ABOUT THIS TASK: In the records below, find the line that contains "have h3 : (m" and the line that contains "rwa [← Real.rpow_mul". Set down exactly those lines and every line between them, and nothing more.

SUPPLIED DATA:
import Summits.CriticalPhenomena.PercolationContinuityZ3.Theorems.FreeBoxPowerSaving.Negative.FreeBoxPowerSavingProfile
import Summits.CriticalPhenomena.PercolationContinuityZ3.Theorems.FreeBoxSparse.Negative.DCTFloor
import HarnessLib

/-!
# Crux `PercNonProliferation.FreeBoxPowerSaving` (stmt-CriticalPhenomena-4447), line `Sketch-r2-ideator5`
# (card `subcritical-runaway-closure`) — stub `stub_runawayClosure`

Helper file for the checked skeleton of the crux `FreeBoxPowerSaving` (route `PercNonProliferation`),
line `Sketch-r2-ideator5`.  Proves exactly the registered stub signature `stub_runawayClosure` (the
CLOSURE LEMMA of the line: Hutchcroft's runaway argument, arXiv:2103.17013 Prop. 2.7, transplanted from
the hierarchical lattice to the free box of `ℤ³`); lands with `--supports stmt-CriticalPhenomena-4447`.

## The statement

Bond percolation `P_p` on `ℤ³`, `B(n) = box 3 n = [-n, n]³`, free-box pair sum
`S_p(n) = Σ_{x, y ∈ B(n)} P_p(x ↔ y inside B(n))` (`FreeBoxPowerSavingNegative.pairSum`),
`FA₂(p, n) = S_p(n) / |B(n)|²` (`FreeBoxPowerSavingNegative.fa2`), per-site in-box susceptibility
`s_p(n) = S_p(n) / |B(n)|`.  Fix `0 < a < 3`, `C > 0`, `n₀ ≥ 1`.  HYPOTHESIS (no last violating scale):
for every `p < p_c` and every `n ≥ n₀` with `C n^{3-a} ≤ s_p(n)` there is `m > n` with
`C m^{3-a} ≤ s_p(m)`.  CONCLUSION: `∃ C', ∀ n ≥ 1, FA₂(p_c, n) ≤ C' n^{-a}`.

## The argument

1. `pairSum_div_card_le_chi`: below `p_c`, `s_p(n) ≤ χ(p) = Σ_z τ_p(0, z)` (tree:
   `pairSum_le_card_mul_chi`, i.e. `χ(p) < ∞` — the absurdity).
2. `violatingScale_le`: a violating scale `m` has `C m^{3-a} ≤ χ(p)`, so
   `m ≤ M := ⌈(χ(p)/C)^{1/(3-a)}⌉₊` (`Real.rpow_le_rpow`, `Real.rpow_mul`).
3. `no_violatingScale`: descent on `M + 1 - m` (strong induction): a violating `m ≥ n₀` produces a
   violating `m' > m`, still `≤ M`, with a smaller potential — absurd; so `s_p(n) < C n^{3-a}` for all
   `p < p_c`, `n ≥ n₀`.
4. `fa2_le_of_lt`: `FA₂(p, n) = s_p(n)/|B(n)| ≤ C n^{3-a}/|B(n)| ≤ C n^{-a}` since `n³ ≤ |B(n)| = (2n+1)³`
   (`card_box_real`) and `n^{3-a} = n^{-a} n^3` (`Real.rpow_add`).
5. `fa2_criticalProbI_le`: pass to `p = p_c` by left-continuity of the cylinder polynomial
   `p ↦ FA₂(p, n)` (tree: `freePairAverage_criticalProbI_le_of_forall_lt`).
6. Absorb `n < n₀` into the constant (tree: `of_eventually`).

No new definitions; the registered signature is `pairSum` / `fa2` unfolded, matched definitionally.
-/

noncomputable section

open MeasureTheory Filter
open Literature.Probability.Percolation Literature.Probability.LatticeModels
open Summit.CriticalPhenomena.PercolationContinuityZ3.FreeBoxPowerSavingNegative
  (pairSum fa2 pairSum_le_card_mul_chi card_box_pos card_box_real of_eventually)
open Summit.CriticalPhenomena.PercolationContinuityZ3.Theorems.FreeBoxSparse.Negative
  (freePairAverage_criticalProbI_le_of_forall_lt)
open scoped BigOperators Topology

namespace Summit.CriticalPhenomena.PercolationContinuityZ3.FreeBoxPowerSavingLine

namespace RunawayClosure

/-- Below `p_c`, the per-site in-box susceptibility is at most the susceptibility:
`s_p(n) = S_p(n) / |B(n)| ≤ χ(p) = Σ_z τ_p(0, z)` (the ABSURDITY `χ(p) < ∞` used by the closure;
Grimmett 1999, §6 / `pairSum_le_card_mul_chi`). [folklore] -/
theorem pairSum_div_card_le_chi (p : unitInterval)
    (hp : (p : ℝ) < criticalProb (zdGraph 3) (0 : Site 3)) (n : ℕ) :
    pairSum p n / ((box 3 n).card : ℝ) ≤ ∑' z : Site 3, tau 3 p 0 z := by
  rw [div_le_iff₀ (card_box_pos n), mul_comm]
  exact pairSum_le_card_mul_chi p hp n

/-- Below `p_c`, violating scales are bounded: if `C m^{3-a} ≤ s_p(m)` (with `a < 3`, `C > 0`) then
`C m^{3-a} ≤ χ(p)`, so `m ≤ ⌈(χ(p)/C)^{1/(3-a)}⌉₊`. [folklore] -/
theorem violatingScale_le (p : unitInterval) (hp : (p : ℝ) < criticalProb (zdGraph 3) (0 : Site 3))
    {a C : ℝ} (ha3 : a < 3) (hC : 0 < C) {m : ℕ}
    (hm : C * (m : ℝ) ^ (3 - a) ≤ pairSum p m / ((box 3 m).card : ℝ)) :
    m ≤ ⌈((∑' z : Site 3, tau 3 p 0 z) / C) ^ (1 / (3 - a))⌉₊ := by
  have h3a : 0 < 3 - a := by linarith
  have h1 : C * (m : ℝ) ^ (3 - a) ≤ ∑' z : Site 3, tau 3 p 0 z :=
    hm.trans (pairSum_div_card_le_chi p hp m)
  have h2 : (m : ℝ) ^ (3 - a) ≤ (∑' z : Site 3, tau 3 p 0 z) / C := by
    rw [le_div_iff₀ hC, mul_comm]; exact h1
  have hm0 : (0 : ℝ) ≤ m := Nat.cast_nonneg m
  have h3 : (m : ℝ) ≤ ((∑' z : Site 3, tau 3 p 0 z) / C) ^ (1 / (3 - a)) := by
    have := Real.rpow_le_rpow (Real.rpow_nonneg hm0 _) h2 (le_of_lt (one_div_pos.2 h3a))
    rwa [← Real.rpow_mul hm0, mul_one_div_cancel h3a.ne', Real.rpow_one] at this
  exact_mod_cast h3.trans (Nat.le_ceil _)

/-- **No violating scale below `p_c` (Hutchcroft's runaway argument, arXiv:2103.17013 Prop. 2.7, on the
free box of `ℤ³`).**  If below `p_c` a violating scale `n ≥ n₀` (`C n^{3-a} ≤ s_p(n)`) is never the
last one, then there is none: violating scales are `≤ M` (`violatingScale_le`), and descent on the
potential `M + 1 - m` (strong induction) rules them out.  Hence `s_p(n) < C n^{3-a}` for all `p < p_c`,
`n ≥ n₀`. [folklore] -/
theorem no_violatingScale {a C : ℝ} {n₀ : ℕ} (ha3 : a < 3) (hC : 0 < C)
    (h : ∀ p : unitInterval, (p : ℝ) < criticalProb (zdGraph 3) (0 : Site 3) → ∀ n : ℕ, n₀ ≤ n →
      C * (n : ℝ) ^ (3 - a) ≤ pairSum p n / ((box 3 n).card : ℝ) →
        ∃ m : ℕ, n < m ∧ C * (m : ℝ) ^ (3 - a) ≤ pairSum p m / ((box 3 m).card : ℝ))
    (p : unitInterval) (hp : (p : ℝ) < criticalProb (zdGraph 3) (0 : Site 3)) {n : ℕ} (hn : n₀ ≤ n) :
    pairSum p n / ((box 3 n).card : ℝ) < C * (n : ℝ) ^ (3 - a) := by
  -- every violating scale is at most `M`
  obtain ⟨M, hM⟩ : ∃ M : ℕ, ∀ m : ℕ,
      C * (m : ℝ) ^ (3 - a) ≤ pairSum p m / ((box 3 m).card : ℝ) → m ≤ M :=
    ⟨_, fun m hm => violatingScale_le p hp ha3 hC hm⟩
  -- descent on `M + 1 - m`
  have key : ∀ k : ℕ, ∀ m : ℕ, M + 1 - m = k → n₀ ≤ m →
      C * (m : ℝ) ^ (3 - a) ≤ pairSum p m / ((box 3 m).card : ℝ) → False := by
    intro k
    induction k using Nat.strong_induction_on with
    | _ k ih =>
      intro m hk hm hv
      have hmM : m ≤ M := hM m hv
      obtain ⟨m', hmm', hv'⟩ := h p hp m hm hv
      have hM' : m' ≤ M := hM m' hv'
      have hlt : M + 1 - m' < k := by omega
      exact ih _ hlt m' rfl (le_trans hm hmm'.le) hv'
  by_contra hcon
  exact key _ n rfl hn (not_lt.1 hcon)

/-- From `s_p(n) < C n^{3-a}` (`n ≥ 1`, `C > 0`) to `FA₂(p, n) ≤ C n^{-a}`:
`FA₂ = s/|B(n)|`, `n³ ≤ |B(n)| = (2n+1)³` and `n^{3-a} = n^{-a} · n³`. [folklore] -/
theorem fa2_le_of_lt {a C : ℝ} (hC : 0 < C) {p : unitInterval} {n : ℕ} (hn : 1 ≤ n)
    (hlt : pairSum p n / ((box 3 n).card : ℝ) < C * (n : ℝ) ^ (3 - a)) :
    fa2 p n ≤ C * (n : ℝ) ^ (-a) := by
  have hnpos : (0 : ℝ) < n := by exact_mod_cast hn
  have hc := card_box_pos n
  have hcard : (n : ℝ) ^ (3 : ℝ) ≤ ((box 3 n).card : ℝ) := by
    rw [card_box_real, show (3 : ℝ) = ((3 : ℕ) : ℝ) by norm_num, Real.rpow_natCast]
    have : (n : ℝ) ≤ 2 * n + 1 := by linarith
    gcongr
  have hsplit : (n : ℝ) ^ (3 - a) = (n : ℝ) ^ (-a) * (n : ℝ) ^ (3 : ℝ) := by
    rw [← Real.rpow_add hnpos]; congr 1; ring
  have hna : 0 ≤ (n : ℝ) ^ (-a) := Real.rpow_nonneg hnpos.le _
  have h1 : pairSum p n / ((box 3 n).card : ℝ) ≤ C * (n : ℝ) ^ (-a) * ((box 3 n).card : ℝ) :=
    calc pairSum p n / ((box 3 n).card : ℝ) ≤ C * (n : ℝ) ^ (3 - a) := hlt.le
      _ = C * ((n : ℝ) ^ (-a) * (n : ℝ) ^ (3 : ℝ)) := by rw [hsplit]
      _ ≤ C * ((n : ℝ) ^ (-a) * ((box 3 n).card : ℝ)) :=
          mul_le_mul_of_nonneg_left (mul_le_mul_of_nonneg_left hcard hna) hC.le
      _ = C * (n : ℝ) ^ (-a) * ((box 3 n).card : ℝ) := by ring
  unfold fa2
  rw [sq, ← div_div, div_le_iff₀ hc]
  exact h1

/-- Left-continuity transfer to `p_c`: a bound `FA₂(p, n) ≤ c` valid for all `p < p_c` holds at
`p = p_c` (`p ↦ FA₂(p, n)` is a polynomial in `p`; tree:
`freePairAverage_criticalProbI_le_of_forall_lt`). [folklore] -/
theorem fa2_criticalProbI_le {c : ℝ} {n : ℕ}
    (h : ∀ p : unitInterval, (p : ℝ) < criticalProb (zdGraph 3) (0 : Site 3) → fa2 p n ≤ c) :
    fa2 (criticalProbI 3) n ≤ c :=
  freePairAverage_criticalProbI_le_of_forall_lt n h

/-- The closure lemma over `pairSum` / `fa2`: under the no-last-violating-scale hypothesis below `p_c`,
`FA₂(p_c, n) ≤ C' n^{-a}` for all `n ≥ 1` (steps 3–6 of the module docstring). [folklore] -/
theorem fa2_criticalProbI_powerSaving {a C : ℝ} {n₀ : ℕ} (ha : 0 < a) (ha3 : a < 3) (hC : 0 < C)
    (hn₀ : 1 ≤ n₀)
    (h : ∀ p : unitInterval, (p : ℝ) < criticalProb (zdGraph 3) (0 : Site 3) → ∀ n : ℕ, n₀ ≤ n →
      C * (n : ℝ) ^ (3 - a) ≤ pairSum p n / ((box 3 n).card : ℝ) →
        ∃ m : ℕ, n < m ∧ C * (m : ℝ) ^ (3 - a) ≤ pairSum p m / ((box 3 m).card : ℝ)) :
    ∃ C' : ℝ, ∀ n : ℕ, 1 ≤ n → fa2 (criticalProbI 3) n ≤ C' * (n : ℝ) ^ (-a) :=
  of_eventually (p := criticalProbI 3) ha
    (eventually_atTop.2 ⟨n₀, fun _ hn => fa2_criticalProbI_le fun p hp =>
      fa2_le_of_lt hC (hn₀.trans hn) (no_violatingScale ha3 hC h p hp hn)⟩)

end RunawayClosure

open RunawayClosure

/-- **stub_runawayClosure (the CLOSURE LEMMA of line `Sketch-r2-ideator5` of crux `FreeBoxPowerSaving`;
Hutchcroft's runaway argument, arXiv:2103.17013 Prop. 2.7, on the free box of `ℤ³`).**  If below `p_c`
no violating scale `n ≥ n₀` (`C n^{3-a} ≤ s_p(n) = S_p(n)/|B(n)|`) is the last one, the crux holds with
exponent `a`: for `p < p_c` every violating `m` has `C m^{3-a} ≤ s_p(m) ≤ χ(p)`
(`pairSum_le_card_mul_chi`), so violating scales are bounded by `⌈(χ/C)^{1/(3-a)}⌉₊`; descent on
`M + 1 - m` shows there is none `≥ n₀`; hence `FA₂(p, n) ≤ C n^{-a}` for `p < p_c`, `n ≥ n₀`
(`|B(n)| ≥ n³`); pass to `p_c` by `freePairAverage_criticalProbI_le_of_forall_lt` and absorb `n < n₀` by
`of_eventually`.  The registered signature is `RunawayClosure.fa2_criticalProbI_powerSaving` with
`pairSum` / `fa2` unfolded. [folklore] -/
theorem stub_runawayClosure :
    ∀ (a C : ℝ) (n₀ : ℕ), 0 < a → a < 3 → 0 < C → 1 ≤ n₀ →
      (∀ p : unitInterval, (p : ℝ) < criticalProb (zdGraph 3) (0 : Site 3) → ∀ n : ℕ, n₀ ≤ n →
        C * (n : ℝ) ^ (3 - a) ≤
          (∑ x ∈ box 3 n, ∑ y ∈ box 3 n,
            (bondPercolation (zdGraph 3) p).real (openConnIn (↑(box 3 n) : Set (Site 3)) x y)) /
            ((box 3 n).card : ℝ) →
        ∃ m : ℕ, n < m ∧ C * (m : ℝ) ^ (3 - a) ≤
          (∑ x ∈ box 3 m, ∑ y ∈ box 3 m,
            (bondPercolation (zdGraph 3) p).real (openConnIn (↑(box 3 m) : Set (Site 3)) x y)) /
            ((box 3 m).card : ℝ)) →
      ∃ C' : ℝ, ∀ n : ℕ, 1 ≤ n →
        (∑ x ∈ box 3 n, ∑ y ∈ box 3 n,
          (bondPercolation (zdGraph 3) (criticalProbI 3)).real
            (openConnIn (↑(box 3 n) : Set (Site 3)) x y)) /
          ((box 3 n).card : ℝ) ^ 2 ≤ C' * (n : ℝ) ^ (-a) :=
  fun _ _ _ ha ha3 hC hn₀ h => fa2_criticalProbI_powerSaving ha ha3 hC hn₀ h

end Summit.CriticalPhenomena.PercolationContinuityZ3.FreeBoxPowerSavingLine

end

ANSWER BOX:
  have h3 : (m : ℝ) ≤ ((∑' z : Site 3, tau 3 p 0 z) / C) ^ (1 / (3 - a)) := by
    have := Real.rpow_le_rpow (Real.rpow_nonneg hm0 _) h2 (le_of_lt (one_div_pos.2 h3a))
    rwa [← Real.rpow_mul hm0, mul_one_div_cancel h3a.ne', Real.rpow_one] at this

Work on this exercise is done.